Unified Scenario for Composite Right-Handed Neutrinos and Dark Matter

TL;DR

This paper proposes a unified composite dark sector model where dark matter and neutrino masses originate from dark quarks, predicting distinctive collider signals and potential gravitational wave signatures.

Contribution

It introduces a minimal effective theory linking dark sector dynamics to neutrino masses and dark matter, with a UV completion and testable collider and gravitational wave predictions.

Findings

Dark kaons as dark matter candidates.

Dark neutrons as right-handed neutrinos.

Collider signals including Higgs decays with displaced vertices.

Abstract

We entertain the possibility that neutrino masses and dark matter (DM) originate from a common composite dark sector. A minimal effective theory can be constructed based on a dark $SU(3)_D$ interaction with three flavors of massless dark quarks; electroweak symmetry breaking gives masses to the dark quarks. By assigning a $\mathbb Z_2$ charge to one flavor, a stable "dark kaon" can provide a good thermal relic DM candidate. We find that "dark neutrons" may be identified as right handed Dirac neutrinos. Some level of "neutron-anti-neutron" oscillation in the dark sector can then result in non-zero Majorana masses for light Standard Model neutrinos. A simple ultraviolet completion is presented, involving additional heavy $SU(3)_D$-charged particles with electroweak and lepton Yukawa couplings. At our benchmark point, there are "dark pions" that are much lighter than the Higgs and we expect spectacular collider signals arising from the UV framework.
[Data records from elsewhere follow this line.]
import Summits.NavierStokesRegularity.NavierStokesRegularity.Theorems.SoloSalvageWu2026WeakLpAlgebra
import Literature.Analysis.FluidPDE.LerayHopfConcatenation
import HarnessLib

/-!
# `TypeIQuarterGate`: the scar envelope forces the Lorentz (weak-`L³`) bound — slice engine

Helper for the crux `QuarterLawTypeI` (stmt-NavierStokesRegularity-23726), registered line
`lorentz-upgrade` (stubs `stub_lorentzUpgrade` ⟶ `stub_lorentzCount` ⟶ `stub_countQuarterLaw`;
the first is OPEN = item `LorentzUpgradeTypeI` 24108, the other two are landed, p816300 /
p815836).

**Content.** A single slice `v : ℝ³ → ℝ³` in `L²` obeying the scar envelope
`‖v(x)‖ ≤ C' + Σ_{a ∈ σ} C'/(‖x − a‖ + s)` (`σ` finite, `s ≥ 0`) lies in weak-`L³` with the
SCALE-FREE bound `sup_λ λ³ |{λ < ‖v‖}| ≤ 2 C' ∫‖v‖² + 8 N⁴ C'³ |B(0,1)|` (`N = #σ`),
independent of `s`: low levels `λ ≤ 2C'` are paid by Chebyshev and the energy
(`λ³ · ‖v‖₂²/λ² ≤ 2C' ‖v‖₂²`); high levels `λ > 2C'` force `Σ_a C'/(‖x−a‖+s) > λ/2`, hence
`‖x − a‖ < 2NC'/λ` for some scar `a` — a union of `N` balls of total volume
`≤ N (2NC'/λ)³ |B(0,1)|` (`eWeakLpPow_three_le_of_envelope`).  Along an unforced Leray–Hopf
solution the energy bound `∫‖u(t)‖² ≤ 2E(u₀)` then turns the scar envelope on `[0,T)` (the
conclusion of `ScarEnvelopeTypeI`, item 23843, and the hypothesis of `EnvelopeQuarterLaw`,
item 23844) into UNIFORMLY BOUNDED weak-`L³` slices on `[0,T)` — verbatim the conclusion of
`LorentzUpgradeTypeI` (item 24108 = the open stub `stub_lorentzUpgrade`):
`lorentzBound_of_envelope`.  The by-name corollary
`FiniteScarsTypeI → ScarEnvelopeTypeI → LorentzUpgradeTypeI` (23842 ∧ 23843 ⟹ 24108 ⟹ 23970 ⟺
23726 with the landed stubs) is filed separately (it imports the route file).

HONEST FRAMING: pure bookkeeping along a HYPOTHETICAL solution with a hypothetical envelope;
`FiniteScarsTypeI`, `ScarEnvelopeTypeI`, `LorentzUpgradeTypeI`, `QuarterLawTypeI` all remain
OPEN and nothing about Navier–Stokes regularity or blow-up is claimed.

References: Grafakos, *Classical Fourier Analysis* §1.1 (weak `L^p`, Chebyshev); Leray 1934
§31 (energy inequality). [folklore]
-/

-- the problem directory repeats the summit name (`NavierStokesRegularity/NavierStokesRegularity`)
set_option linter.dupNamespace false

noncomputable section

open Set Filter MeasureTheory Topology Metric
open scoped ENNReal NNReal

namespace Summit.NavierStokesRegularity.NavierStokesRegularity.Theorems

namespace LorentzOfEnvelope

open Literature.Analysis.FluidPDE Literature.Analysis.FunctionSpaces

/-! ### The high levels: superlevel sets sit in `N` balls around the scars -/

/-- Elementary: `m < C/d ↔ d < C/m` for positive `m, d`. [folklore] -/
theorem lt_div_comm {m d C : ℝ} (hm : 0 < m) (hd : 0 < d) : m < C / d ↔ d < C / m := by
  rw [lt_div_iff₀ hd, lt_div_iff₀ hm, mul_comm]

/-- Under the scar envelope `‖v(x)‖ ≤ C' + Σ_{a∈σ} C'/(‖x − a‖ + s)` (`s ≥ 0`), a point where
`‖v(x)‖ > λ > 2C'` lies within `2 N C'/λ` of some scar (`N = #σ`). [folklore] -/
theorem exists_mem_ball_of_envelope {v : EuclideanSpace ℝ (Fin 3) → EuclideanSpace ℝ (Fin 3)}
    {σ : Finset (EuclideanSpace ℝ (Fin 3))} {C' s lam : ℝ} (hs : 0 ≤ s)
    (henv : ∀ x, ‖v x‖ ≤ C' + ∑ a ∈ σ, C' / (‖x - a‖ + s)) (hlam : 2 * C' < lam)
    (hlam0 : 0 < lam) {x : EuclideanSpace ℝ (Fin 3)} (hx : lam < ‖v x‖) :
    ∃ a ∈ σ, x ∈ ball a (2 * σ.card * C' / lam) := by
  have hsum : lam / 2 < ∑ a ∈ σ, C' / (‖x - a‖ + s) := by linarith [henv x]
  -- `σ` is nonempty (an empty sum is `0 < λ/2`)
  have hne : σ.Nonempty := by
    rw [Finset.nonempty_iff_ne_empty]
    rintro rfl
    rw [Finset.sum_empty] at hsum
    linarith
  have hN : (0 : ℝ) < σ.card := by exact_mod_cast hne.card_pos
  -- pigeonhole: some term exceeds the mean `λ/(2N)`
  have hlt : ∑ a ∈ σ, lam / (2 * σ.card) < ∑ a ∈ σ, C' / (‖x - a‖ + s) := by
    rw [Finset.sum_const, nsmul_eq_mul]
    have : (σ.card : ℝ) * (lam / (2 * σ.card)) = lam / 2 := by field_simp
    linarith
  obtain ⟨a, ha, hlt⟩ := Finset.exists_lt_of_sum_lt hlt
  refine ⟨a, ha, ?_⟩
  have hmean : 0 < lam / (2 * σ.card) := by positivity
  -- the denominator is positive (else the term is the junk value `0`)
  have hden : 0 < ‖x - a‖ + s := by
    rcases (add_nonneg (norm_nonneg (x - a)) hs).eq_or_lt with h | h
    · rw [← h, div_zero] at hlt; linarith
    · exact h
  rw [mem_ball, dist_eq_norm]
  rw [lt_div_comm hmean hden] at hlt
  -- `hlt : ‖x - a‖ + s < C' / (λ/(2N))`
  have : C' / (lam / (2 * σ.card)) = 2 * σ.card * C' / lam := by
    field_simp
  linarith [norm_nonneg (x - a)]

/-- The superlevel set `{λ < ‖v‖}` at a level `λ > 2C'` is covered by the balls `B(a, 2NC'/λ)`,
`a ∈ σ`. [folklore] -/
theorem superlevel_subset_cores {v : EuclideanSpace ℝ (Fin 3) → EuclideanSpace ℝ (Fin 3)}
    {σ : Finset (EuclideanSpace ℝ (Fin 3))} {C' s lam : ℝ} (hs : 0 ≤ s)
    (henv : ∀ x, ‖v x‖ ≤ C' + ∑ a ∈ σ, C' / (‖x - a‖ + s)) (hlam : 2 * C' < lam)
    (hlam0 : 0 < lam) :
    {x | lam < ‖v x‖} ⊆ ⋃ a ∈ σ, ball a (2 * σ.card * C' / lam) := by
  intro x hx
  obtain ⟨a, ha, hxa⟩ := exists_mem_ball_of_envelope hs henv hlam hlam0 hx
  exact mem_biUnion ha hxa

/-- Volume of the cores: `|⋃_{a ∈ σ} B(a, ρ)| ≤ #σ · ρ³ · |B(0,1)|` (`ρ ≥ 0`). [folklore] -/
theorem volume_cores_le (σ : Finset (EuclideanSpace ℝ (Fin 3))) {ρ : ℝ} (hρ : 0 ≤ ρ) :
    volume (⋃ a ∈ σ, ball a ρ) ≤
      ENNReal.ofReal (σ.card * ρ ^ 3) * volume (ball (0 : EuclideanSpace ℝ (Fin 3)) 1) := by
  calc volume (⋃ a ∈ σ, ball a ρ) ≤ ∑ a ∈ σ, volume (ball a ρ) := measure_biUnion_finset_le σ _
    _ = ∑ a ∈ σ, ENNReal.ofReal (ρ ^ 3) * volume (ball (0 : EuclideanSpace ℝ (Fin 3)) 1) := by
        refine Finset.sum_congr rfl fun a _ => ?_
        rw [Measure.addHaar_ball volume a hρ, finrank_euclideanSpace_fin, ENNReal.ofReal_pow hρ]
    _ = ENNReal.ofReal (σ.card * ρ ^ 3) * volume (ball (0 : EuclideanSpace ℝ (Fin 3)) 1) := by
        rw [Finset.sum_const, nsmul_eq_mul, ENNReal.ofReal_mul (Nat.cast_nonneg _),
          ENNReal.ofReal_natCast, mul_assoc]

/-! ### The low levels: Chebyshev against the energy -/

/-- Chebyshev at a real level: `λ² |{λ < ‖v‖}| ≤ ∫ ‖v‖²` (`λ > 0`). [folklore] -/
theorem sq_mul_meas_superlevel_le_lintegral
    {v : EuclideanSpace ℝ (Fin 3) → EuclideanSpace ℝ (Fin 3)} (hv : AEStronglyMeasurable v volume)
    {lam : ℝ} (hlam : 0 < lam) :
    ENNReal.ofReal (lam ^ 2) * volume {x | lam < ‖v x‖} ≤ ∫⁻ x, ‖v x‖ₑ ^ 2 := by
  have hsub : {x | lam < ‖v x‖} ⊆ {x | ENNReal.ofReal (lam ^ 2) ≤ ‖v x‖ₑ ^ 2} := by
    intro x hx
    simp only [mem_setOf_eq] at hx ⊢
    rw [← ofReal_norm, ← ENNReal.ofReal_pow (norm_nonneg _)]
    exact ENNReal.ofReal_le_ofReal (by nlinarith [norm_nonneg (v x)])
  calc ENNReal.ofReal (lam ^ 2) * volume {x | lam < ‖v x‖}
      ≤ ENNReal.ofReal (lam ^ 2) * volume {x | ENNReal.ofReal (lam ^ 2) ≤ ‖v x‖ₑ ^ 2} :=
        mul_le_mul' le_rfl (measure_mono hsub)
    _ ≤ ∫⁻ x, ‖v x‖ₑ ^ 2 := mul_meas_ge_le_lintegral₀ (hv.enorm.pow_const 2) _

/-! ### The slice bound -/

/-- **Scar envelope ⟹ weak-`L³`, scale-free.** If `v ∈ L²` with `∫ ‖v‖² ≤ E` obeys the scar
envelope `‖v(x)‖ ≤ C' + Σ_{a∈σ} C'/(‖x − a‖ + s)` with `s ≥ 0`, then
`sup_λ λ³ |{λ < ‖v‖}| ≤ 2C'E + 8 N⁴ C'³ |B(0,1)|` (`N = #σ`) — a bound that does not see `s`.
[folklore] -/
theorem eWeakLpPow_three_le_of_envelope
    {v : EuclideanSpace ℝ (Fin 3) → EuclideanSpace ℝ (Fin 3)} (hv : AEStronglyMeasurable v volume)
    {σ : Finset (EuclideanSpace ℝ (Fin 3))} {C' s E : ℝ} (hs : 0 ≤ s)
    (hE : ∫⁻ x, ‖v x‖ₑ ^ 2 ≤ ENNReal.ofReal E)
    (henv : ∀ x, ‖v x‖ ≤ C' + ∑ a ∈ σ, C' / (‖x - a‖ + s)) :
    eWeakLpPow v 3 volume ≤
      ENNReal.ofReal (2 * C' * E) +
        ENNReal.ofReal (8 * σ.card ^ 4 * C' ^ 3) * volume (ball (0 : EuclideanSpace ℝ (Fin 3)) 1) := by
  -- `C' ≥ 0`: test the envelope at `x = 0`
  have hC' : 0 ≤ C' := by
    by_contra hneg
    push Not at hneg
    have h := henv 0
    have hsum : ∑ a ∈ σ, C' / (‖(0 : EuclideanSpace ℝ (Fin 3)) - a‖ + s) ≤ 0 :=
      Finset.sum_nonpos fun a _ => div_nonpos_of_nonpos_of_nonneg hneg.le
        (add_nonneg (norm_nonneg _) hs)
    linarith [norm_nonneg (v 0)]
  have h3 : (0 : ℝ) < (3 : ℝ≥0∞).toReal := by norm_num
  refine Wu2026Salvage.eWeakLpPow_le_of_forall h3 fun lam hlam => ?_
  have e3 : ENNReal.ofReal (lam ^ (3 : ℝ≥0∞).toReal) = ENNReal.ofReal (lam ^ 3) := by
    norm_num
  rw [e3]
  rcases le_or_gt lam (2 * C') with hlow | hhigh
  · -- low level: Chebyshev
    have hcheb := sq_mul_meas_superlevel_le_lintegral hv hlam
    have hsplit : ENNReal.ofReal (lam ^ 3) = ENNReal.ofReal lam * ENNReal.ofReal (lam ^ 2) := by
      rw [← ENNReal.ofReal_mul hlam.le]; ring_nf
    calc ENNReal.ofReal (lam ^ 3) * volume {x | lam < ‖v x‖}
        = ENNReal.ofReal lam * (ENNReal.ofReal (lam ^ 2) * volume {x | lam < ‖v x‖}) := by
          rw [hsplit, mul_assoc]
      _ ≤ ENNReal.ofReal (2 * C') * ENNReal.ofReal E :=
          mul_le_mul' (ENNReal.ofReal_le_ofReal hlow) (hcheb.trans hE)
      _ = ENNReal.ofReal (2 * C' * E) := (ENNReal.ofReal_mul (by positivity)).symm
      _ ≤ ENNReal.ofReal (2 * C' * E) +
            ENNReal.ofReal (8 * σ.card ^ 4 * C' ^ 3) *
              volume (ball (0 : EuclideanSpace ℝ (Fin 3)) 1) := le_self_add
  · -- high level: the cores
    have hcov := superlevel_subset_cores hs henv hhigh hlam
    have hρ : 0 ≤ 2 * σ.card * C' / lam := by positivity
    calc ENNReal.ofReal (lam ^ 3) * volume {x | lam < ‖v x‖}
        ≤ ENNReal.ofReal (lam ^ 3) *
            (ENNReal.ofReal (σ.card * (2 * σ.card * C' / lam) ^ 3) *
              volume (ball (0 : EuclideanSpace ℝ (Fin 3)) 1)) :=
          mul_le_mul' le_rfl ((measure_mono hcov).trans (volume_cores_le σ hρ))
      _ = ENNReal.ofReal (8 * σ.card ^ 4 * C' ^ 3) *
            volume (ball (0 : EuclideanSpace ℝ (Fin 3)) 1) := by
          rw [← mul_assoc, ← ENNReal.ofReal_mul (pow_nonneg hlam.le 3)]
          congr 2
          field_simp
          ring
      _ ≤ ENNReal.ofReal (2 * C' * E) +
            ENNReal.ofReal (8 * σ.card ^ 4 * C' ^ 3) *
              volume (ball (0 : EuclideanSpace ℝ (Fin 3)) 1) := le_add_self

/-! ### Along the solution: envelope + energy ⟹ uniform weak-`L³` slices -/

/-- **Envelope ⟹ Lorentz bound along a Leray–Hopf solution.** If `u` is Leray–Hopf on `[0,T]`
from `u 0` (unforced, `ν ≥ 0`) and obeys the scar envelope
`‖u(t,x)‖ ≤ C' + Σ_{a∈σ} C'/(‖x − a‖ + √(T−t))` on `[0,T)`, then its weak-`L³` slices are
bounded uniformly on `[0,T)`: `sup_λ λ³|{λ < ‖u(t)‖}| ≤ M'` — the conclusion of
`LorentzUpgradeTypeI`.  The energy bound `∫‖u(t)‖² ≤ 2E(u₀)` (Leray 1934 §31) feeds
`eWeakLpPow_three_le_of_envelope`. [folklore] -/
theorem lorentzBound_of_envelope {ν T : ℝ} (hν : 0 ≤ ν)
    {u : ℝ → EuclideanSpace ℝ (Fin 3) → EuclideanSpace ℝ (Fin 3)}
    (hLH : IsLerayHopfOn T ν 0 (u 0) u)
    (henv : ∃ (σ : Finset (EuclideanSpace ℝ (Fin 3))) (C' : ℝ), ∀ t ∈ Ico 0 T, ∀ x,
      ‖u t x‖ ≤ C' + ∑ a ∈ σ, C' / (‖x - a‖ + Real.sqrt (T - t))) :
    ∃ M' : ℝ, ∀ t ∈ Ico 0 T, eWeakLpPow (u t) 3 volume ≤ ENNReal.ofReal M' := by
  obtain ⟨σ, C', henv⟩ := henv
  set E : ℝ := 2 * VectorCalculus.kineticEnergy (u 0) with hE_def
  set B : ℝ≥0∞ := ENNReal.ofReal (2 * C' * E) +
    ENNReal.ofReal (8 * σ.card ^ 4 * C' ^ 3) *
      volume (ball (0 : EuclideanSpace ℝ (Fin 3)) 1) with hB_def
  have hBtop : B ≠ ⊤ := by
    refine ENNReal.add_ne_top.2
      ⟨ENNReal.ofReal_ne_top, ENNReal.mul_ne_top ENNReal.ofReal_ne_top ?_⟩
    exact measure_ball_lt_top.ne
  refine ⟨B.toReal, fun t ht => ?_⟩
  rw [ENNReal.ofReal_toReal hBtop]
  have htI : t ∈ Icc 0 T := Ico_subset_Icc_self ht
  have hmem : MemLp (u t) 2 volume := hLH.memLp t htI
  have hEt : ∫⁻ x, ‖u t x‖ₑ ^ 2 ≤ ENNReal.ofReal E := by
    have h1 : eEnergy (u t) = ENNReal.ofReal (2 * VectorCalculus.kineticEnergy (u t)) :=
      eEnergy_eq_ofReal _ hmem
    have h2 : VectorCalculus.kineticEnergy (u t) ≤ VectorCalculus.kineticEnergy (u 0) :=
      hLH.kineticEnergy_le_of_zero_force hν htI
    calc ∫⁻ x, ‖u t x‖ₑ ^ 2 = eEnergy (u t) := rfl
      _ = ENNReal.ofReal (2 * VectorCalculus.kineticEnergy (u t)) := h1
      _ ≤ ENNReal.ofReal E := ENNReal.ofReal_le_ofReal (by rw [hE_def]; linarith)
  exact eWeakLpPow_three_le_of_envelope hmem.1 (Real.sqrt_nonneg _) hEt (henv t ht)

/-- The same with `0 < ν` (the route's hypothesis shape), for callers. [folklore] -/
theorem lorentzBound_of_envelope' (ν T : ℝ) (hν : 0 < ν)
    (u : ℝ → EuclideanSpace ℝ (Fin 3) → EuclideanSpace ℝ (Fin 3))
    (hLH : IsLerayHopfOn T ν 0 (u 0) u)
    (henv : ∃ (σ : Finset (EuclideanSpace ℝ (Fin 3))) (C' : ℝ), ∀ t ∈ Ico 0 T, ∀ x,
      ‖u t x‖ ≤ C' + ∑ a ∈ σ, C' / (‖x - a‖ + Real.sqrt (T - t))) :
    ∃ M' : ℝ, ∀ t ∈ Ico 0 T, eWeakLpPow (u t) 3 volume ≤ ENNReal.ofReal M' :=
  lorentzBound_of_envelope hν.le hLH henv

end LorentzOfEnvelope

end Summit.NavierStokesRegularity.NavierStokesRegularity.Theorems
This includes the decay of the Higgs boson to $\tau \tau \ell \ell^{\prime}$, where $\ell$($\ell'$) can be any lepton, with displaced vertices. We discuss the observational signatures of this UV framework in dark matter searches and primordial gravitational wave experiments; the latter signature is potentially correlated with the $H \to \tau \tau \ell \ell^{\prime}$ decay.